**WORKING DATA:**
import Summits.ResolutionOfSingularities.ResolutionOfSingularities.Theorems.MarkedTransferCampaignW36ConeDatum
import Literature.RingTheory.GradedAlgebra.SymbolicReesNotNoetherian
import HarnessLib

/-!
# [L1 W3.6 lineage · R12/12a trigger (u)] The cone datum over a SANNAI–TANAKA prime: NO core focusing, MODULO ⟨hSig⟩ and the NAMED FACT
# `SannaiTanaka2019_Thm1_2` (the hypothesis `hfg` of `CampaignW36.not_exists_isCoreFocus_cone` discharged BY NAME)

Cell `res-hironaka`, rung L, slot W3.6 lineage (seat res-L1-s36-pv-2 g2); GAP-LEDGER R12/12a, res-adj-3's sub-entry (u′) 2026-08-27T12:46:47Z
«12a @ cone datum E_{𝔭₀,M}: DOES-NOT-FOLLOW-AS-TYPED MODULO-⟨hSig⟩ ∧ ⟨hfg⟩ … WHAT WOULD MAKE IT OUTRIGHT: hSig in the kernel AND hfg either
typed or admitted as a Literature NAMED FACT». This file does the second half: `hfg` := the typed named fact
`Literature.RingTheory.GradedAlgebra.SannaiTanaka2019_Thm1_2` (A. Sannai – H. Tanaka, Algebra & Number Theory 13 (2019), Thm 1.2: over
every field a prime of the polynomial ring in twelve variables has a NON-Noetherian symbolic Rees algebra; typed AS PRINTED, p533809),
read through the bridges `symbPow_eq_satPow` / `symbolicReesAlgebra_eq_familySubalgebra` (the fact's neutral `P^m A_P ∩ A` and
`⊕ P^{(m)} T^m` ARE res-type-010's `satPow` and row 003's `familySubalgebra`). HOST item stmt-ResolutionOfSingularities-16155 via
`--supports`. HONEST FRAMING (D-0012/D-0089): a CONDITIONAL negative — hypotheses = the published fact (as a `Prop` binder, NOT proved in
the tree) and (K2) `Inv`-constancy along the cone cut (hSig, UNVERIFIED); nothing of [Hironaka2017] is asserted; the CLASS word is the
director's; AI-produced kernel proofs, weaker than expert review.
-/

noncomputable section

set_option linter.dupNamespace false -- mandated namespace of this single-conjunct summit

open _root_.AlgebraicGeometry _root_.TopologicalSpace _root_.CategoryTheory

namespace Summit.ResolutionOfSingularities.ResolutionOfSingularities.Theorems

open Literature.AlgebraicGeometry.Resolution
open Literature.AlgebraicGeometry.Hironaka2017
open Literature.AlgebraicGeometry.Hironaka2017.S02Preliminaries
open Literature.AlgebraicGeometry.Hironaka2017.S04CharAlgebra
open Literature.AlgebraicGeometry.Hironaka2017.S06BaseHike
open Literature.AlgebraicGeometry.Hironaka2017.Datum
open Literature.AlgebraicGeometry.Hironaka2017.DiffPowerStalk
open Literature.AlgebraicGeometry.Hironaka2017.TransversalSaturation
open Literature.AlgebraicGeometry.Hironaka2017.SpecOrders
open Literature.RingTheory.GradedAlgebra
open Scheme.IdealSheafData

universe u

namespace CampaignW36

section Bridges

variable {A : Type u} [CommRing A]

/-- Sannai–Tanaka's `P^{(m)} = P^m A_P ∩ A` (`Literature.RingTheory.GradedAlgebra.symbPow`) IS res-type-010's choice-free `satPow P m`.
[cite: SannaiTanaka2019, Question 1.1 (p.1879)] -/
theorem symbPow_eq_satPow (P : Ideal A) [P.IsPrime] (m : ℕ) : symbPow P m = satPow P m := by
  ext x
  rw [mem_symbPow_iff, mem_satPow_iff]

/-- The symbolic Rees algebra `⊕ P^{(m)} T^m` (`symbolicReesAlgebra`) IS the family algebra `familySubalgebra A (satPow P ·)` of row 003.
[cite: SannaiTanaka2019, Question 1.1 (p.1879)] -/
theorem symbolicReesAlgebra_eq_familySubalgebra (P : Ideal A) [P.IsPrime] :
    symbolicReesAlgebra P = familySubalgebra A fun d => satPow P d := by
  apply Subalgebra.ext
  intro f
  rw [mem_symbolicReesAlgebra_iff, mem_familySubalgebra_iff_coeff _ (satPow_zero P) (satPow_mul_le P)]
  simp only [symbPow_eq_satPow]

/-- The fact in the cell's currency: `SannaiTanaka2019_Thm1_2` gives, over every field `k`, a prime `𝔭₀ ⊂ k[x₁,…,x₁₂]` with
`¬ (familySubalgebra _ (satPow 𝔭₀ ·)).FG` — exactly the hypothesis `hfg` of `not_exists_isCoreFocus_cone`. [cite: SannaiTanaka2019, Thm 1.2 (p.1879)] -/
theorem exists_prime_not_fg_familySubalgebra_satPow_of_SannaiTanaka (hST : SannaiTanaka2019_Thm1_2.{u}) (k : Type u) [Field k] :
    ∃ (𝔭₀ : Ideal (MvPolynomial (Fin 12) k)) (_ : 𝔭₀.IsPrime),
      ¬ (familySubalgebra (MvPolynomial (Fin 12) k) fun d => satPow 𝔭₀ d).FG := by
  obtain ⟨P, hP, hN⟩ := exists_not_fg_symbolicReesAlgebra_of_SannaiTanaka hST k
  refine ⟨P, hP, ?_⟩
  rw [← symbolicReesAlgebra_eq_familySubalgebra]
  exact hN

end Bridges

section Cone

variable (K : Type u) [Field K]

/-- **The (u) device over a Sannai–Tanaka prime — MODULO ⟨hSig⟩ AND THE NAMED FACT ONLY.** Over a perfect field `K` of characteristic
`p`, granted `SannaiTanaka2019_Thm1_2` there is a prime `𝔭₀ ⊂ K[x₁,…,x₁₂]` such that for every `M ≥ 2` the cone datum
`E = ((x₀²) + (𝔭₀ R)^M, 2)` on `𝔸¹³ = Spec K[x₀,…,x₁₂]` (`Ê = E`, `Sing(E) = V(𝔭₀) × {0}` — `MarkedTransferCampaignW36ConeDatum`) has NO
core focusing `Ě` for ANY `inv` bundle whose `Inv_max`-stratum on `Sing(E)_cl` is all of `Sing(E)_cl` (hSig — the one remaining
UNVERIFIED modulus, res-type-009 §6 (J1′)–(J3′)). [cite: SannaiTanaka2019, Thm 1.2 (p.1879)] -/
theorem exists_prime_not_exists_isCoreFocus_cone_of_SannaiTanaka (hST : SannaiTanaka2019_Thm1_2.{u}) (p : ℕ) [Fact p.Prime]
    [CharP K p] [PerfectField K] :
    ∃ (𝔭₀ : Ideal (MvPolynomial (Fin 12) K)) (_ : 𝔭₀.IsPrime), ∀ (M : ℕ), 2 ≤ M →
      ∀ (P J : Ideal (MvPolynomial (Fin (12 + 1)) K)),
        P = 𝔭₀.map (MvPolynomial.rename Fin.succ : MvPolynomial (Fin 12) K →ₐ[K] MvPolynomial (Fin (12 + 1)) K).toRingHom ⊔
          Ideal.span {MvPolynomial.X 0} →
        J = Ideal.span {MvPolynomial.X 0 ^ 2} ⊔
          (𝔭₀.map (MvPolynomial.rename Fin.succ : MvPolynomial (Fin 12) K →ₐ[K] MvPolynomial (Fin (12 + 1)) K).toRingHom) ^ M →
        ∀ {m : ℕ} (inv : IdealExponent (Zs (MvPolynomial (Fin (12 + 1)) K)) → Zs (MvPolynomial (Fin (12 + 1)) K) → EdgeInv m),
          invmaxStratum
              ((⟨shf (MvPolynomial (Fin (12 + 1)) K) J, 2⟩ : IdealExponent (Zs (MvPolynomial (Fin (12 + 1)) K))).sing ∩
                S02Preliminaries.closedPoints (Zs (MvPolynomial (Fin (12 + 1)) K)))
              (inv ⟨shf (MvPolynomial (Fin (12 + 1)) K) J, 2⟩) =
            (⟨shf (MvPolynomial (Fin (12 + 1)) K) J, 2⟩ : IdealExponent (Zs (MvPolynomial (Fin (12 + 1)) K))).sing ∩
              S02Preliminaries.closedPoints (Zs (MvPolynomial (Fin (12 + 1)) K)) →
          ¬ ∃ Echeck : IdealExponent (Zs (MvPolynomial (Fin (12 + 1)) K)),
            IsCoreFocus S04CharAlgebra.pAlg inv ⟨shf (MvPolynomial (Fin (12 + 1)) K) J, 2⟩ Echeck := by
  obtain ⟨𝔭₀, h𝔭₀, hN⟩ := exists_prime_not_fg_familySubalgebra_satPow_of_SannaiTanaka hST K
  exact ⟨𝔭₀, h𝔭₀, fun M hM P J hP hJ m inv hSig => not_exists_isCoreFocus_cone K 12 M 𝔭₀ P J p hM hP hJ inv hSig hN⟩

/-- The same over res-L1-s36-pv-1's typed datum `ConeDatum.E K 12 𝔭₀ M` (p530622). [cite: SannaiTanaka2019, Thm 1.2 (p.1879)] -/
theorem exists_prime_not_exists_isCoreFocus_coneDatumE_of_SannaiTanaka (hST : SannaiTanaka2019_Thm1_2.{u}) (p : ℕ) [Fact p.Prime]
    [CharP K p] [PerfectField K] :
    ∃ (𝔭₀ : Ideal (MvPolynomial (Fin 12) K)) (_ : 𝔭₀.IsPrime), ∀ (M : ℕ), 2 ≤ M →
      ∀ {m : ℕ} (inv : IdealExponent (ConeDatum.Z K 12) → ConeDatum.Z K 12 → EdgeInv m),
        invmaxStratum ((ConeDatum.E K 12 𝔭₀ M).sing ∩ S02Preliminaries.closedPoints (ConeDatum.Z K 12)) (inv (ConeDatum.E K 12 𝔭₀ M)) =
            (ConeDatum.E K 12 𝔭₀ M).sing ∩ S02Preliminaries.closedPoints (ConeDatum.Z K 12) →
        ¬ ∃ Echeck : IdealExponent (ConeDatum.Z K 12), IsCoreFocus S04CharAlgebra.pAlg inv (ConeDatum.E K 12 𝔭₀ M) Echeck := by
  obtain ⟨𝔭₀, h𝔭₀, hN⟩ := exists_prime_not_fg_familySubalgebra_satPow_of_SannaiTanaka hST K
  exact ⟨𝔭₀, h𝔭₀, fun M hM m inv hSig => not_exists_isCoreFocus_coneDatumE K 12 M 𝔭₀ p hM inv hSig hN⟩

end Cone

end CampaignW36

end Summit.ResolutionOfSingularities.ResolutionOfSingularities.Theorems

end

**TASK REQUIREMENTS:** In the entries above, find the line with "rw [← symbolicReesAlgebra_eq_familySubalgebra]" and the line with "(u) device over", then set down exactly those two and every line between them, nothing else.

**OUTPUT FOR THIS EXERCISE:**
  rw [← symbolicReesAlgebra_eq_familySubalgebra]
  exact hN

end Bridges

section Cone

variable (K : Type u) [Field K]

/-- **The (u) device over a Sannai–Tanaka prime — MODULO ⟨hSig⟩ AND THE NAMED FACT ONLY.** Over a perfect field `K` of characteristic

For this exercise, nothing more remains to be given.